══ Given data

import Literature.AlgebraicGeometry.Frobenioids.ArchimedeanUnitTopology
import Literature.AlgebraicGeometry.Frobenioids.ArchimedeanUnitCircleAngular
import HarnessLib

/-!
# Frobenioids II, Remark 3.6.1 ("the topology of `O^×(A) ≅ S¹` is recovered category-theoretically")
# — instance for the ANGULAR Frobenioid `A`, PROVED

Mochizuki, *The geometry of Frobenioids II*, Kyushu J. Math. **62** (2008) 401–460, §3, Remark 3.6.1,
author's kurims text p. 39 ll. 26–28 [cite: MochizukiFrdII2008, Rmk 3.6.1 p.39]: "Note that the
topology of `O^×(A)` (`≅ S¹`), for complex isotropic `A ∈ Ob(C)`, may be recovered from the
category-theoretic structure of `C` [cf. Theorem 3.6, (vii)] precisely because of the existence of the
non-isotropic objects."  As printed, the remark speaks of `C`.  The theorem it cites, Theorem 3.6,
is stated (preamble, p. 36 ll. 23–24) for "`F` […] one of the following Frobenioids: `C^Λ`, `A`
[where, when `F = A`, we take `Λ = ℤ`]", and its item (vii) (p. 37 l. 33) reads "Suppose that
`Λ = ℤ`. Let `A ∈ Ob(F)` be complex. Then […]" — so (vii) applies to `F = A` as well as to
`F = C`, and this file records the corresponding reading of the remark AT THE ANGULAR FROBENIOID `A`
(an instance of the cell's generic predicate, not an additional claim of the paper; docstring requoted
with marked elisions per referee finding I10-F2 — docstring-only revision, declarations unchanged).

The generic predicate `ArchFrd.Rmk361` (`ArchimedeanBasicProperties.lean`) was instantiated at `C` only
(`Rmk361_C`, `ArchimedeanTheoremsInstances.lean`; proved in `ArchimedeanUnitTopology.lean`). Here
(statement owner, seat abc-iut-L1-t9) the instance at the angular Frobenioid `A` is STATED (`Rmk361_A`,
same data as `Thm36vii_A`: ambient `ℂ^×`, `∂A` via `bdA`, underlying maps `vMapA`) and PROVED
(`rmk361_A`), together with the group isomorphism `S¹ ≅ O^×(X)` for complex isotropic `X ∈ Ob(A)`
(`A.circleEquivUnits`, the isomorphism behind `thm36v_isoCircle_A`). No statement of the paper is
strengthened; nothing here bears on [IUTchIII].
-/

namespace Literature.AlgebraicGeometry.Frobenioids

open CategoryTheory

noncomputable section

universe v u

namespace ArchFrd

variable {D : Type u} [Category.{v} D] (π : D ⥤ D0)

/-- **Remark 3.6.1 at the angular Frobenioid `A`** (the reading of the printed remark — which speaks of
`C`, p. 39 ll. 26–28 — at `F = A` of Theorem 3.6 (vii), as a `Prop`; same shape as `Rmk361_C`): for
complex isotropic `X ∈ Ob(A)` and `x₀ ∈ ∂A_X` there is `O^×(X) ≅ S¹` under which the orbit map of `x₀`
is a topological embedding `S¹ → ℂ^×` with image `∂A_X`. [cite: MochizukiFrdII2008, Rmk 3.6.1 p.39] -/
def Rmk361_A : Prop := Rmk361 (baseRC π) (A.toElem π) .Z (fun X => ambient π X.obj) (bdA π) (vMapA π)

/-- The homomorphism `S¹ → O^×(X)` for complex naively isotropic `X ∈ Ob(A)`.
[cite: MochizukiFrdII2008, Thm 3.6 (v) p.37] -/
def A.circleToUnits (X : A π) (hX : X.obj.fst.IsNaivelyIsotropic) (hc : X.obj.fst.IsComplexObj) :
    Circle →* PreFrobenioid.unitsSubgroup (A.toElem π) X :=
  (A.circleToAut π X hX hc).codRestrict (PreFrobenioid.unitsSubgroup (A.toElem π) X)
    (fun _ => A.unitAutOver_mem π X hX hc _ _)

/-- `A.circleToUnits` is bijective. [cite: MochizukiFrdII2008, Thm 3.6 (v) p.37] -/
theorem A.circleToUnits_bijective (X : A π) (hX : X.obj.fst.IsNaivelyIsotropic)
    (hc : X.obj.fst.IsComplexObj) : Function.Bijective (A.circleToUnits π X hX hc) := by
  refine ⟨?_, ?_⟩
  · intro z w h
    have h' := congrArg (fun v : PreFrobenioid.unitsSubgroup (A.toElem π) X =>
      C0.scalar (v : Aut X).hom.hom.fst) h
    change Circle.toUnits z = Circle.toUnits w at h'
    exact Circle.ext (by
      have := congrArg (fun c : ℂˣ => (c : ℂ)) h'
      simpa [Circle.toUnits_apply] using this)
  · rintro ⟨u, hu⟩
    have huC := A.mapIso_mem_unitsSubgroup π X u hu
    have hn := norm_scalar_eq_one_of_mem_unitsSubgroup π X.obj hX ((A.ι π).mapIso u) huC
    refine ⟨⟨((C0.scalar u.hom.hom.fst : ℂˣ) : ℂ), mem_sphere_zero_iff_norm.mpr hn⟩, ?_⟩
    apply Subtype.ext
    change A.unitAutOver π X hX hc _ _ = u
    apply Iso.ext
    apply WideSubcategory.hom_ext
    have e := congrArg Iso.hom (eq_unitAutOver_of_mem π X.obj hX hc ((A.ι π).mapIso u) huC)
    refine Eq.trans ?_ e.symm
    change (ArchFrd.unitAutOver π X.obj hX hc _ _).hom = (ArchFrd.unitAutOver π X.obj hX hc _ _).hom
    congr 2
    exact Units.ext (by rw [Circle.toUnits_apply, Units.val_mk0]; rfl)

/-- The group isomorphism `S¹ ≅ O^×(X)` for a complex naively isotropic `X ∈ Ob(A)`.
[cite: MochizukiFrdII2008, Thm 3.6 (v) p.37] -/
def A.circleEquivUnits (X : A π) (hX : X.obj.fst.IsNaivelyIsotropic) (hc : X.obj.fst.IsComplexObj) :
    Circle ≃* PreFrobenioid.unitsSubgroup (A.toElem π) X :=
  MulEquiv.ofBijective (A.circleToUnits π X hX hc) (A.circleToUnits_bijective π X hX hc)

/-- The underlying `C`-automorphism of `A.circleEquivUnits z` is `((id, 1, z), id)`.
[cite: MochizukiFrdII2008, Thm 3.6 (v) p.37] -/
theorem A.circleEquivUnits_apply_hom (X : A π) (hX : X.obj.fst.IsNaivelyIsotropic)
    (hc : X.obj.fst.IsComplexObj) (z : Circle) :
    ((A.circleEquivUnits π X hX hc z : PreFrobenioid.unitsSubgroup (A.toElem π) X) : Aut X).hom.hom =
      (ArchFrd.unitAutOver π X.obj hX hc (Circle.toUnits z) (norm_coe_circle_toUnits z)).hom := rfl

/-- **Remark 3.6.1 for the angular Frobenioid `A`** (PROVED, over any base): for a complex isotropic
`X ∈ Ob(A)` and `x₀ ∈ ∂A_X`, under `S¹ ≅ O^×(X)` the orbit map `z ↦ z · x₀` is a topological embedding
`S¹ → ℂ^×` with image `∂A_X`. [cite: MochizukiFrdII2008, Rmk 3.6.1 p.39] -/
theorem rmk361_A : Rmk361_A π := by
  intro _ X hXc hXi x₀ hx₀
  have hX : X.obj.fst.IsNaivelyIsotropic := A.isNaivelyIsotropic_of_isIsotropic π X hXi
  have hπ : (π.obj X.obj.snd).IsComplex := (D0.isComplex_toArchBase_iff _).mp hXc
  have hc : X.obj.fst.IsComplexObj := D0.isComplex_of_hom X.obj.iso.hom hπ
  refine ⟨(A.circleEquivUnits π X hX hc).symm, ?_⟩
  have hfun : (fun z : Circle => vMapA π
      (((A.circleEquivUnits π X hX hc).symm.symm z : PreFrobenioid.unitsSubgroup (A.toElem π) X) :
        Aut X).hom x₀) = fun z : Circle => Circle.toUnits z * x₀ := by
    funext z
    rw [MulEquiv.symm_symm]
    change vMap π (unitAutOver π X.obj hX hc (Circle.toUnits z) (norm_coe_circle_toUnits z)).hom x₀ = _
    rw [vMap_of_mem_unitsSubgroup π X.obj _ (unitAutOver_mem π X.obj hX hc _ _)]
    rfl
  rw [hfun]
  exact ⟨(continuous_circle_mul x₀).isClosedEmbedding (circle_mul_injective x₀) |>.isEmbedding,
    range_circle_mul hX hx₀⟩

end ArchFrd

end

end Literature.AlgebraicGeometry.Frobenioids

════

**Problem statement**
Restate exactly the records above from their first line through the line that holds "category-theoretic structure of", please, including both and leaving out all others.

**Task result**
import Literature.AlgebraicGeometry.Frobenioids.ArchimedeanUnitTopology
import Literature.AlgebraicGeometry.Frobenioids.ArchimedeanUnitCircleAngular
import HarnessLib

/-!
# Frobenioids II, Remark 3.6.1 ("the topology of `O^×(A) ≅ S¹` is recovered category-theoretically")
# — instance for the ANGULAR Frobenioid `A`, PROVED

Mochizuki, *The geometry of Frobenioids II*, Kyushu J. Math. **62** (2008) 401–460, §3, Remark 3.6.1,
author's kurims text p. 39 ll. 26–28 [cite: MochizukiFrdII2008, Rmk 3.6.1 p.39]: "Note that the
topology of `O^×(A)` (`≅ S¹`), for complex isotropic `A ∈ Ob(C)`, may be recovered from the
category-theoretic structure of `C` [cf. Theorem 3.6, (vii)] precisely because of the existence of the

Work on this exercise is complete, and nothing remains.